Prime credit leads the pack
One possible explanation for why lenders aren’t repossessing more side-by-sides is that the credit quality of the borrower leans more heavily on prime, who are seen as a safer risk than a subprime borrower. Though there is a growing number of nonprime customers seeking loans for these vehicles, the scale is still weighted toward prime.
At ThunderRoad Financial, 80% of its side-by-side loans are to prime consumers. As such, the lender has not seen an increase in repossessions because prime borrowers do not default as often as subprime consumers.
“We make sure the risk is priced accordingly,” Chief Operating Officer Kristi Mercier said. “Your 540-credit score probably isn’t going to be our specialty at that level. And, usually, if your prime buyers going to default, they’re going to call you and say, ‘Hey, I’m in a situation and I have to choose between my car or my bike and my [Polaris] RZR.’ In powersports, it is a luxury item.”
Another possible reason for fewer side-by-sides in the secondary market is that the growth in vehicle sales is still relatively recent. Reno, Nev.-based ThunderRoad Financial has been lending side-by-side for about two and a half years, spurred by dealer demand, so those initial loans may not have completed their terms.
“We don’t see a whole lot on the trade-in cycle because [the vehicles are] not old enough yet,” Mercier said. “Usual trade-in cycle is between 30 to 36 months. Well, if you look back, some of the RZRs have only been around just a few years, so maybe they haven’t made it into that trade-in cycle for the newest model.”
With the terms nearing an end, it’s likely that more side-by-sides will begin to arrive in the secondary market.
The cost of repossessions
While it’s likely that repossessions for side-by-sides are not a frequent occurrence for lenders, there is a possibility that lenders are choosing to charge-off the loan rather than go through the expense of repossession.
On average, repossessions on powersports vehicles are more expensive than other vehicle asset types at Primeritus Financial Services, a recovery management company that handles automobiles and powersports, Vice President of Business Development Jessica Rosselli told PSF.
“The cost is going to vary based on a couple of factors,” Rosselli said. “Powersports, in general, are a bit higher of a recovery fee, and that’s going to be based on not only the location [of the recovery], but what agents we’re utilizing as well.”
For instance, the rate might be higher if the vehicle is located in a mountain region compared with a suburban area. Primeritus has not seen a significant change to its side-by-side repo rate since vehicle sales began to rise.
If lenders are opting to avoid the repo expense, then the consequences are that “charge-off rates get higher, it’s going to make folks either stop lending or choose to increase rates when, if we just treated [side-by-sides] like we would a car or a motorcycle, the performance would be as good or better on the back end,” NPA’s Altieri said.
However, Rosselli finds it unlikely that lenders would take the charge-off because the balance on the vehicles is typically higher.
“In general, side-by-sides are a higher balanced powersport unit,” Rosselli said. “They would want to recover them and not have a charge-off that was full balance with collateral attached to it.
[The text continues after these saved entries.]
import Literature.MathematicalPhysics.StatisticalMechanics.LayerSumDecay
import Literature.MathematicalPhysics.StatisticalMechanics.HcpFccLatticeSumsTail

/-!
# `OverbindingBudget` / crux `RobustDefectLimitWindows` (stmt-AtomisticToContinuum-31280) — «TwinGain» part S: the homogeneity bridge

Support file (lens-4 g84, residual programme «AffineRunCut», instrument literal **TGI** `IdealTwinGain` of
`…OverbindingBudgetAffineTwinCut` §6: `2·J₂(a) + 4·∑_{k ≥ 3} |J_k(a)| ≤ −c₀` on `a ∈ [17/20, 2]`,
`J_k(a) = barlowCoupling lennardJones a (a√(2/3)) k`).

THE BRIDGE.  At the ideal layer spacing `h = a·√(2/3)` the Literature identity `normSq_layerVec`
(`…LayerSumDecay`) reads `‖layerVec a h δ k i j‖² = a²·(stackForm δ i j + 2k²/3)` for the two patterns `δ ∈ {0, 1}`
(`stackForm` of the audited `StackingSums` kit, `…HcpFccLatticeSums`), and the tree's Lennard-Jones
`lennardJones r = (1/12) r⁻¹² − (1/6) r⁻⁶` is a difference of two homogeneous inverse powers.  Hence, termwise and after `tsum`,

  `barlowCoupling lennardJones a (a√(2/3)) k = (1/12)·(a⁻¹)¹²·registryCoupling 6 s − (1/6)·(a⁻¹)⁶·registryCoupling 3 s`,  `s = 2k²/3`

(`barlowCoupling_lennardJones_ideal`; NO hypothesis on `a` or `k` — at `k = 0` both sides carry the junk-free value `0⁻¹ = 0` at the omitted
site), and the interval certificate of TGI collapses to ONE quadratic inequality in `u = a⁻⁶` with the certified registry couplings of
`…HcpFccLatticeSumsNumJ3a / …Num6` and of part E (`…TwinGainEnclosures`) as coefficients (part C, `…TwinGainCertificate`).
[this file: 6 theorems; no definitions; standard axioms]
-/

namespace Summit.AtomisticToContinuum.Crystallization.Theorems.OverbindingBudgetAffineTwinGainScaling

open Literature.MathematicalPhysics.StatisticalMechanics
open Literature.MathematicalPhysics.StatisticalMechanics.StackingSums

/-- The planar form of `normSq_layerVec` IS the kit's pattern form for the two patterns `δ ∈ {0,1}` (`δ² = δ`):
`(i + j/2 + δ/2)² + ¾ (j + δ/3)² = i² + ij + j² + δ (i + j + 1/3) = stackForm δ i j`. [this file · kind: proof] -/
theorem planar_eq_stackForm {δ : ℕ} (hδ : δ ≤ 1) (i j : ℤ) :
    ((i : ℝ) + j / 2 + ((δ : ℤ) : ℝ) / 2) ^ 2 + 3 / 4 * ((j : ℝ) + ((δ : ℤ) : ℝ) / 3) ^ 2 = stackForm δ i j := by
  unfold stackForm
  interval_cases δ <;> push_cast <;> ring

/-- **Squared norms at the ideal spacing**: `‖layerVec a (a√(2/3)) δ k i j‖² = a²·(stackForm δ i j + 2k²/3)` (`δ ≤ 1`).
[this file · kind: proof] -/
theorem normSq_layerVec_ideal {δ : ℕ} (hδ : δ ≤ 1) (a : ℝ) (k i j : ℤ) :
    ‖layerVec a (a * Real.sqrt (2 / 3)) δ k i j‖ ^ 2 = a ^ 2 * (stackForm δ i j + (k : ℝ) ^ 2 * (2 / 3)) := by
  rw [normSq_layerVec, ← planar_eq_stackForm hδ]
  have h : Real.sqrt (2 / 3) ^ 2 = 2 / 3 := Real.sq_sqrt (by norm_num)
  linear_combination (k : ℝ) ^ 2 * a ^ 2 * h

/-- **Homogeneity of Lennard-Jones**: if `r² = a²·t` then `lennardJones r = (1/12)(a⁻¹)¹²(t⁻¹)⁶ − (1/6)(a⁻¹)⁶(t⁻¹)³` — a formal identity
(no sign or non-vanishing hypothesis: `0⁻¹ = 0` on both sides). [this file · kind: proof] -/
theorem lennardJones_of_sq {r a t : ℝ} (h : r ^ 2 = a ^ 2 * t) :
    lennardJones r = 1 / 12 * (a⁻¹) ^ 12 * (t⁻¹) ^ 6 - 1 / 6 * (a⁻¹) ^ 6 * (t⁻¹) ^ 3 := by
  have e12 : (r⁻¹) ^ 12 = (a⁻¹) ^ 12 * (t⁻¹) ^ 6 := by
    rw [show (r⁻¹) ^ 12 = ((r ^ 2)⁻¹) ^ 6 by ring, h]; ring
  have e6 : (r⁻¹) ^ 6 = (a⁻¹) ^ 6 * (t⁻¹) ^ 3 := by
    rw [show (r⁻¹) ^ 6 = ((r ^ 2)⁻¹) ^ 3 by ring, h]; ring
  unfold lennardJones
  rw [e12, e6]; ring

/-- **Termwise identity**: the Lennard-Jones energy of the layer vector is the combination of two layer terms of the kit,
`V_LJ ‖layerVec a (a√(2/3)) δ k i j‖ = (1/12)(a⁻¹)¹²·layerTerm δ 6 (2k²/3) (i,j) − (1/6)(a⁻¹)⁶·layerTerm δ 3 (2k²/3) (i,j)`.
[this file · kind: proof] -/
theorem lennardJones_layerVec_ideal {δ : ℕ} (hδ : δ ≤ 1) (a : ℝ) (k : ℤ) (ij : ℤ × ℤ) :
    lennardJones ‖layerVec a (a * Real.sqrt (2 / 3)) δ k ij.1 ij.2‖ =
      1 / 12 * (a⁻¹) ^ 12 * layerTerm δ 6 ((k : ℝ) ^ 2 * (2 / 3)) ij
        - 1 / 6 * (a⁻¹) ^ 6 * layerTerm δ 3 ((k : ℝ) ^ 2 * (2 / 3)) ij := by
  unfold layerTerm
  exact lennardJones_of_sq (normSq_layerVec_ideal hδ a k ij.1 ij.2)

/-- **Layer interactions at the ideal spacing are layer sums of the kit**:
`layerInteraction lennardJones a (a√(2/3)) δ k = (1/12)(a⁻¹)¹²·layerSum δ 6 (2k²/3) − (1/6)(a⁻¹)⁶·layerSum δ 3 (2k²/3)` (`δ ≤ 1`;
both layer families are summable by `layerTerm_summable`, `…HcpFccLatticeSumsTail`). [this file · kind: proof] -/
theorem layerInteraction_lennardJones_ideal {δ : ℕ} (hδ : δ ≤ 1) (a : ℝ) (k : ℤ) :
    layerInteraction lennardJones a (a * Real.sqrt (2 / 3)) δ k =
      1 / 12 * (a⁻¹) ^ 12 * layerSum δ 6 ((k : ℝ) ^ 2 * (2 / 3))
        - 1 / 6 * (a⁻¹) ^ 6 * layerSum δ 3 ((k : ℝ) ^ 2 * (2 / 3)) := by
  unfold layerInteraction layerSum
  have hs : (0 : ℝ) ≤ (k : ℝ) ^ 2 * (2 / 3) := by positivity
  have h6 := (layerTerm_summable hδ hs (n := 6) (by norm_num)).mul_left (1 / 12 * (a⁻¹) ^ 12)
  have h3 := (layerTerm_summable hδ hs (n := 3) (by norm_num)).mul_left (1 / 6 * (a⁻¹) ^ 6)
  rw [← tsum_mul_left, ← tsum_mul_left, ← h6.tsum_sub h3]
  exact tsum_congr fun ij => lennardJones_layerVec_ideal hδ a k ij

/-- **The interlayer couplings at the ideal spacing are registry couplings of the kit** (the bridge):
`barlowCoupling lennardJones a (a√(2/3)) k = (1/12)(a⁻¹)¹²·registryCoupling 6 s − (1/6)(a⁻¹)⁶·registryCoupling 3 s` for `2k²/3 = s`
(the caller chooses the literal form of `s`, e.g. `50/3` at `k = 5`). [this file · kind: proof] -/
theorem barlowCoupling_lennardJones_ideal (a : ℝ) (k : ℕ) {s : ℝ} (hs : (k : ℝ) ^ 2 * (2 / 3) = s) :
    barlowCoupling lennardJones a (a * Real.sqrt (2 / 3)) k =
      1 / 12 * (a⁻¹) ^ 12 * registryCoupling 6 s - 1 / 6 * (a⁻¹) ^ 6 * registryCoupling 3 s := by
  subst hs
  unfold barlowCoupling registryCoupling
  have h0 := layerInteraction_lennardJones_ideal (δ := 0) (by norm_num) a (k : ℤ)
  have h1 := layerInteraction_lennardJones_ideal (δ := 1) (by norm_num) a (k : ℤ)
  push_cast at h0 h1
  rw [h0, h1]
  ring

/-- **Absolute bound through the bridge**: `|J_k(a)| ≤ (1/12)(a⁻¹)¹²·β₆ + (1/6)(a⁻¹)⁶·β₃` whenever `|registryCoupling 6 s| ≤ β₆` and
`|registryCoupling 3 s| ≤ β₃`, `2k²/3 = s`. [this file · kind: proof] -/
theorem abs_barlowCoupling_lennardJones_ideal_le (a : ℝ) (k : ℕ) {s β₃ β₆ : ℝ} (hs : (k : ℝ) ^ 2 * (2 / 3) = s)
    (h3 : |registryCoupling 3 s| ≤ β₃) (h6 : |registryCoupling 6 s| ≤ β₆) :
    |barlowCoupling lennardJones a (a * Real.sqrt (2 / 3)) k| ≤
      1 / 12 * (a⁻¹) ^ 12 * β₆ + 1 / 6 * (a⁻¹) ^ 6 * β₃ := by
  rw [barlowCoupling_lennardJones_ideal a k hs]
  have p12 : 0 ≤ 1 / 12 * (a⁻¹) ^ 12 := by positivity
  have p6 : 0 ≤ 1 / 6 * (a⁻¹) ^ 6 := by positivity
  calc |1 / 12 * (a⁻¹) ^ 12 * registryCoupling 6 s - 1 / 6 * (a⁻¹) ^ 6 * registryCoupling 3 s|
      ≤ |1 / 12 * (a⁻¹) ^ 12 * registryCoupling 6 s| + |1 / 6 * (a⁻¹) ^ 6 * registryCoupling 3 s| := abs_sub _ _
    _ = 1 / 12 * (a⁻¹) ^ 12 * |registryCoupling 6 s| + 1 / 6 * (a⁻¹) ^ 6 * |registryCoupling 3 s| := by
        rw [abs_mul (1 / 12 * (a⁻¹) ^ 12), abs_mul (1 / 6 * (a⁻¹) ^ 6), abs_of_nonneg p12, abs_of_nonneg p6]
    _ ≤ 1 / 12 * (a⁻¹) ^ 12 * β₆ + 1 / 6 * (a⁻¹) ^ 6 * β₃ :=
        add_le_add (mul_le_mul_of_nonneg_left h6 p12) (mul_le_mul_of_nonneg_left h3 p6)

/-- **Signed form for the driving coupling**: `J_k(a) ≤ (1/12)(a⁻¹)¹²·B₆ − (1/6)(a⁻¹)⁶·b₃` whenever `registryCoupling 6 s ≤ B₆` and
`b₃ ≤ registryCoupling 3 s` (used at `k = 2`, where `J₂ < 0` is the hcp preference). [this file · kind: proof] -/
theorem barlowCoupling_lennardJones_ideal_le (a : ℝ) (k : ℕ) {s b₃ B₆ : ℝ} (hs : (k : ℝ) ^ 2 * (2 / 3) = s)
    (h3 : b₃ ≤ registryCoupling 3 s) (h6 : registryCoupling 6 s ≤ B₆) :
    barlowCoupling lennardJones a (a * Real.sqrt (2 / 3)) k ≤
      1 / 12 * (a⁻¹) ^ 12 * B₆ - 1 / 6 * (a⁻¹) ^ 6 * b₃ := by
  rw [barlowCoupling_lennardJones_ideal a k hs]
  have p12 : 0 ≤ 1 / 12 * (a⁻¹) ^ 12 := by positivity
  have p6 : 0 ≤ 1 / 6 * (a⁻¹) ^ 6 := by positivity
  have := mul_le_mul_of_nonneg_left h6 p12
  have := mul_le_mul_of_nonneg_left h3 p6
  linarith

end Summit.AtomisticToContinuum.Crystallization.Theorems.OverbindingBudgetAffineTwinGainScaling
The recovery is more costly than an automobile, however, it still justifies recovering. I would assume that most of these vehicles are probably around $20,000 to $30,000 balances, especially if there is new inventory rolling through.”
To 2020 and beyond
While side-by-sides may not be hitting the secondary market in large waves, it’s a market that seems poised to grow. As sales at OEMs continue to grow and consumers become more interested in the vehicles, 2020 may be the year to keep an eye on the used side-by-side market.